import Summits.AtomisticToContinuum.Crystallization.Theses.PalmUnimodularRigidity
import Summits.AtomisticToContinuum.Crystallization.Theorems.MinimiserShells.Negative.LoadBearing
import Summits.AtomisticToContinuum.Crystallization.Theorems.MinimiserShells.Negative.Rootedness
import Summits.AtomisticToContinuum.Crystallization.Theorems.PalmUnimodularRigidityMinimiserShellsDeepBadPricingOfShellNoBoundary
import Literature.MathematicalPhysics.StatisticalMechanics.LennardJonesClusters

/-!
# Passing to a separated sub-configuration loses at most `616` bad shells per removed point (stub `stub_sepReduction_bad`, S15d)

Stub `stub_sepReduction_bad` (S15d) of line `equilibrium-in-law-surgery` (reshape r6, the hard-core
reduction) of crux `MinimiserShells` (stmt-AtomisticToContinuum-9225, route
`PalmUnimodularRigidity`).

Let `Z ⊆ C` be finite configurations in `ℝ³` with `Z` `1/3`-separated, and call a site `x` of a
finite configuration `X` BADLY SHELLED in `X` if `¬ GoodShell (count|((· − x) '' X))`.  Then
`#{x ∈ C badly shelled in C} ≤ #{x ∈ Z badly shelled in Z} + 616 · (#C − #Z)`.

Proof.  Write `M = C ∖ Z` (`#M = #C − #Z`).  A badly-shelled site of `C` is either a point of `M`,
or a point of `Z` within distance `5/4` of some point of `M`, or a point `x ∈ Z` with no point of
`M` in `B̄(x, 5/4)`; in the last case `C` and `Z` have the same points in `B̄(x, 5/4)`, so the
re-rooted counting measures `count|((· − x) '' C)` and `count|((· − x) '' Z)` have the same atoms in
`B̄(0, 5/4)` (`count_restrict_image_sub_singleton_ne_zero_iff`) and `x` is badly shelled in `Z` by
the locality of the shell predicate (`goodShell_congr_of_local`; `goodShell_congr_of_far` below).
Finally, for each `p ∈ M` the points of the `1/3`-separated set `Z` within `5/4` of `p` number at
most `(2 · (5/4) / (1/3) + 1)³ = (17/2)³ < 615` (`card_le_of_separated_of_dist_le`,
`finrank_euclideanSpace_fin`; `card_filter_dist_le_le` below), so the middle class has at most
`615 · #M` points (`card_filter_bad_le`, the `Finset.filter` form of the stub).
-/

noncomputable section

open MeasureTheory
open scoped ENNReal BigOperators Classical

namespace Summit.AtomisticToContinuum.Crystallization.Theorems.PalmUnimodularRigidityMinimiserShells.SepReductionBad

open Literature.MathematicalPhysics.StatisticalMechanics (card_le_of_separated_of_dist_le)
open Summit.AtomisticToContinuum.Crystallization.Theorems.MinimiserShells.Negative.LoadBearing (GoodShell)
open Summit.AtomisticToContinuum.Crystallization.Theorems.MinimiserShells.Negative.Rootedness (E3)
open Summit.AtomisticToContinuum.Crystallization.Theorems.PalmUnimodularRigidityMinimiserShells.ShellNoBoundary
  (goodShell_congr_of_local count_restrict_image_sub_singleton_ne_zero_iff)

/-! ## Counting the elements of a Finset satisfying a predicate -/

/-- The number of elements of (the type of) a Finset `s` satisfying `P` is `#(s.filter P)`. -/
theorem natCard_subtype_eq_card_filter {α : Type*} (s : Finset α) (P : α → Prop)
    [DecidablePred P] : Nat.card {x : s // P x} = (s.filter P).card := by
  rw [← Nat.card_eq_finsetCard]
  exact Nat.card_congr ((Equiv.subtypeSubtypeEquivSubtypeInter (· ∈ s) P).trans
    (Equiv.subtypeEquivRight fun x => Finset.mem_filter.symm))

/-! ## Packing: few points of a separated set near a given point -/

/-- At most `615` points of a `1/3`-separated finite set `Z ⊆ ℝ³` lie within distance `5/4` of a
given point `p`: by the packing bound `card_le_of_separated_of_dist_le` they number at most
`(2 · (5/4) / (1/3) + 1)³ = 614.125`. -/
theorem card_filter_dist_le_le (Z : Finset E3)
    (hZ : ∀ x ∈ Z, ∀ z ∈ Z, x ≠ z → (1 : ℝ) / 3 ≤ dist x z) (p : E3) :
    (Z.filter fun x => dist x p ≤ 5 / 4).card ≤ 615 := by
  have h := card_le_of_separated_of_dist_le (Z.filter fun x => dist x p ≤ 5 / 4) p
    (r := 1 / 3) (R := 5 / 4) (by norm_num) (by norm_num)
    (fun c hc => (Finset.mem_filter.1 hc).2)
    (fun c hc d hd hcd => hZ c (Finset.mem_filter.1 hc).1 d (Finset.mem_filter.1 hd).1 hcd)
  rw [finrank_euclideanSpace_fin] at h
  have h' : ((Z.filter fun x => dist x p ≤ 5 / 4).card : ℝ) ≤ 615 := h.trans (by norm_num)
  exact_mod_cast h'

/-! ## Locality: a bad site of `C` far from the removed points is a bad site of `Z` -/

/-- If `Z ⊆ C` and no point of `C ∖ Z` lies within distance `5/4` of `x`, then the re-rooted
counting measures of `C` and of `Z` at `x` have the same atoms in the closed ball `B̄(0, 5/4)`
(`count_restrict_image_sub_singleton_ne_zero_iff`), so `x` is well shelled in `C` iff it is well
shelled in `Z` (`goodShell_congr_of_local`). -/
theorem goodShell_congr_of_far {C Z : Finset E3} (hZC : Z ⊆ C) {x : E3}
    (hfar : ∀ p ∈ C \ Z, ¬ dist x p ≤ 5 / 4) :
    GoodShell ((Measure.count : Measure E3).restrict ((fun z => z - x) '' (↑C : Set E3))) ↔
      GoodShell ((Measure.count : Measure E3).restrict ((fun z => z - x) '' (↑Z : Set E3))) := by
  refine goodShell_congr_of_local fun w hw => ?_
  rw [count_restrict_image_sub_singleton_ne_zero_iff, count_restrict_image_sub_singleton_ne_zero_iff,
    Finset.mem_coe, Finset.mem_coe]
  refine ⟨fun hC => ?_, fun hZ => hZC hZ⟩
  by_contra hxZ
  refine hfar (w + x) (Finset.mem_sdiff.2 ⟨hC, hxZ⟩) ?_
  rw [dist_comm, dist_eq_norm, add_sub_cancel_right]
  exact hw

/-! ## The count, in `Finset.filter` form -/

/-- **The stub in `Finset.filter` form.** For `Z ⊆ C` finite with `Z` `1/3`-separated,
`#{x ∈ C : x badly shelled in C} ≤ #{x ∈ Z : x badly shelled in Z} + 616 · #(C ∖ Z)`: the bad
sites of `C` are covered by `C ∖ Z`, the bad sites of `Z`, and the points of `Z` within `5/4` of
`C ∖ Z` (`goodShell_congr_of_far`), and the last class has at most `615 · #(C ∖ Z)` points
(`card_filter_dist_le_le`). -/
theorem card_filter_bad_le (C Z : Finset E3) (hZC : Z ⊆ C)
    (hZ : ∀ x ∈ Z, ∀ z ∈ Z, x ≠ z → (1 : ℝ) / 3 ≤ dist x z) :
    (C.filter fun x => ¬ GoodShell ((Measure.count : Measure E3).restrict
        ((fun z => z - x) '' (↑C : Set E3)))).card ≤
      (Z.filter fun x => ¬ GoodShell ((Measure.count : Measure E3).restrict
        ((fun z => z - x) '' (↑Z : Set E3)))).card + 616 * (C \ Z).card := by
  set BC := C.filter fun x => ¬ GoodShell ((Measure.count : Measure E3).restrict
    ((fun z => z - x) '' (↑C : Set E3))) with hBC
  set BZ := Z.filter fun x => ¬ GoodShell ((Measure.count : Measure E3).restrict
    ((fun z => z - x) '' (↑Z : Set E3))) with hBZ
  set near : E3 → Prop := fun x => ∃ p ∈ C \ Z, dist x p ≤ 5 / 4 with hnear
  -- the bad sites of `C` are removed points, bad sites of `Z`, or points of `Z` near a removed point
  have hcover : BC ⊆ (C \ Z) ∪ BZ ∪ Z.filter near := by
    intro x hx
    obtain ⟨hxC, hbad⟩ := Finset.mem_filter.1 hx
    rw [Finset.mem_union, Finset.mem_union]
    by_cases hxZ : x ∈ Z
    · by_cases hn : near x
      · exact Or.inr (Finset.mem_filter.2 ⟨hxZ, hn⟩)
      · refine Or.inl (Or.inr (Finset.mem_filter.2 ⟨hxZ, fun hgood => hbad ?_⟩))
        exact (goodShell_congr_of_far hZC fun p hp hle => hn ⟨p, hp, hle⟩).2 hgood
    · exact Or.inl (Or.inl (Finset.mem_sdiff.2 ⟨hxC, hxZ⟩))
  -- the points of `Z` near a removed point, counted through the removed points
  have hnearZ : Z.filter near ⊆ (C \ Z).biUnion fun p => Z.filter fun x => dist x p ≤ 5 / 4 := by
    intro x hx
    obtain ⟨hxZ, p, hp, hle⟩ := Finset.mem_filter.1 hx
    exact Finset.mem_biUnion.2 ⟨p, hp, Finset.mem_filter.2 ⟨hxZ, hle⟩⟩
  have hnear_card : (Z.filter near).card ≤ (C \ Z).card * 615 :=
    (Finset.card_le_card hnearZ).trans
      (Finset.card_biUnion_le_card_mul _ _ _ fun p _ => card_filter_dist_le_le Z hZ p)
  calc BC.card ≤ ((C \ Z) ∪ BZ ∪ Z.filter near).card := Finset.card_le_card hcover
    _ ≤ ((C \ Z) ∪ BZ).card + (Z.filter near).card := Finset.card_union_le _ _
    _ ≤ (C \ Z).card + BZ.card + (C \ Z).card * 615 :=
        add_le_add (Finset.card_union_le _ _) hnear_card
    _ = BZ.card + 616 * (C \ Z).card := by ring

/-! ## The stub -/

/-- **Stub `stub_sepReduction_bad` (S15d) of line `equilibrium-in-law-surgery` (reshape r6).**
Removing points from a finite configuration `C` down to a `1/3`-separated sub-configuration `Z ⊆ C`
lowers the number of badly-shelled sites by at most `616` per removed point: a site `x ∈ Z` that is
badly shelled in `C` is badly shelled in `Z` unless some removed point lies within `5/4` of `x`
(locality of `GoodShell`, `goodShell_congr_of_far`), at most `(17/2)³ < 615` points of the
`1/3`-separated set `Z` lie within `5/4` of a given removed point (`card_filter_dist_le_le`), and the
removed points themselves number `#C − #Z` (`card_filter_bad_le`, `natCard_subtype_eq_card_filter`). -/
theorem stub_sepReduction_bad :
    ∀ C Z : Finset (EuclideanSpace ℝ (Fin 3)), Z ⊆ C →
      (∀ x ∈ Z, ∀ z ∈ Z, x ≠ z → (1 : ℝ) / 3 ≤ dist x z) →
      (Nat.card {x : C // ¬ GoodShell ((Measure.count : Measure (EuclideanSpace ℝ (Fin 3))).restrict
          ((fun z => z - (x : EuclideanSpace ℝ (Fin 3))) '' (↑C : Set (EuclideanSpace ℝ (Fin 3)))))} : ℝ) ≤
        (Nat.card {x : Z // ¬ GoodShell ((Measure.count : Measure (EuclideanSpace ℝ (Fin 3))).restrict
          ((fun z => z - (x : EuclideanSpace ℝ (Fin 3))) '' (↑Z : Set (EuclideanSpace ℝ (Fin 3)))))} : ℝ) +
          616 * ((C.card : ℝ) - (Z.card : ℝ)) := by
  intro C Z hZC hsep
  have hC : Nat.card {x : C // ¬ GoodShell ((Measure.count : Measure (EuclideanSpace ℝ (Fin 3))).restrict
      ((fun z => z - (x : EuclideanSpace ℝ (Fin 3))) '' (↑C : Set (EuclideanSpace ℝ (Fin 3)))))} =
      (C.filter fun x => ¬ GoodShell ((Measure.count : Measure E3).restrict
        ((fun z => z - x) '' (↑C : Set E3)))).card :=
    natCard_subtype_eq_card_filter C fun x => ¬ GoodShell ((Measure.count : Measure E3).restrict
      ((fun z => z - x) '' (↑C : Set E3)))
  have hZ : Nat.card {x : Z // ¬ GoodShell ((Measure.count : Measure (EuclideanSpace ℝ (Fin 3))).restrict
      ((fun z => z - (x : EuclideanSpace ℝ (Fin 3))) '' (↑Z : Set (EuclideanSpace ℝ (Fin 3)))))} =
      (Z.filter fun x => ¬ GoodShell ((Measure.count : Measure E3).restrict
        ((fun z => z - x) '' (↑Z : Set E3)))).card :=
    natCard_subtype_eq_card_filter Z fun x => ¬ GoodShell ((Measure.count : Measure E3).restrict
      ((fun z => z - x) '' (↑Z : Set E3)))
  have hM : ((C \ Z).card : ℝ) = (C.card : ℝ) - (Z.card : ℝ) := by
    rw [eq_sub_iff_add_eq]
    exact_mod_cast Finset.card_sdiff_add_card_eq_card hZC
  have key := card_filter_bad_le C Z hZC hsep
  rw [hC, hZ, ← hM]
  exact_mod_cast key

end Summit.AtomisticToContinuum.Crystallization.Theorems.PalmUnimodularRigidityMinimiserShells.SepReductionBad

end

■ **Task statement**:
Stop after the line containing "in the last": print exactly the lines from the start of the entries above up to it, that line included.

■ **Your solution**:
import Summits.AtomisticToContinuum.Crystallization.Theses.PalmUnimodularRigidity
import Summits.AtomisticToContinuum.Crystallization.Theorems.MinimiserShells.Negative.LoadBearing
import Summits.AtomisticToContinuum.Crystallization.Theorems.MinimiserShells.Negative.Rootedness
import Summits.AtomisticToContinuum.Crystallization.Theorems.PalmUnimodularRigidityMinimiserShellsDeepBadPricingOfShellNoBoundary
import Literature.MathematicalPhysics.StatisticalMechanics.LennardJonesClusters

/-!
# Passing to a separated sub-configuration loses at most `616` bad shells per removed point (stub `stub_sepReduction_bad`, S15d)

Stub `stub_sepReduction_bad` (S15d) of line `equilibrium-in-law-surgery` (reshape r6, the hard-core
reduction) of crux `MinimiserShells` (stmt-AtomisticToContinuum-9225, route
`PalmUnimodularRigidity`).

Let `Z ⊆ C` be finite configurations in `ℝ³` with `Z` `1/3`-separated, and call a site `x` of a
finite configuration `X` BADLY SHELLED in `X` if `¬ GoodShell (count|((· − x) '' X))`.  Then
`#{x ∈ C badly shelled in C} ≤ #{x ∈ Z badly shelled in Z} + 616 · (#C − #Z)`.

Proof.  Write `M = C ∖ Z` (`#M = #C − #Z`).  A badly-shelled site of `C` is either a point of `M`,
or a point of `Z` within distance `5/4` of some point of `M`, or a point `x ∈ Z` with no point of
`M` in `B̄(x, 5/4)`; in the last case `C` and `Z` have the same points in `B̄(x, 5/4)`, so the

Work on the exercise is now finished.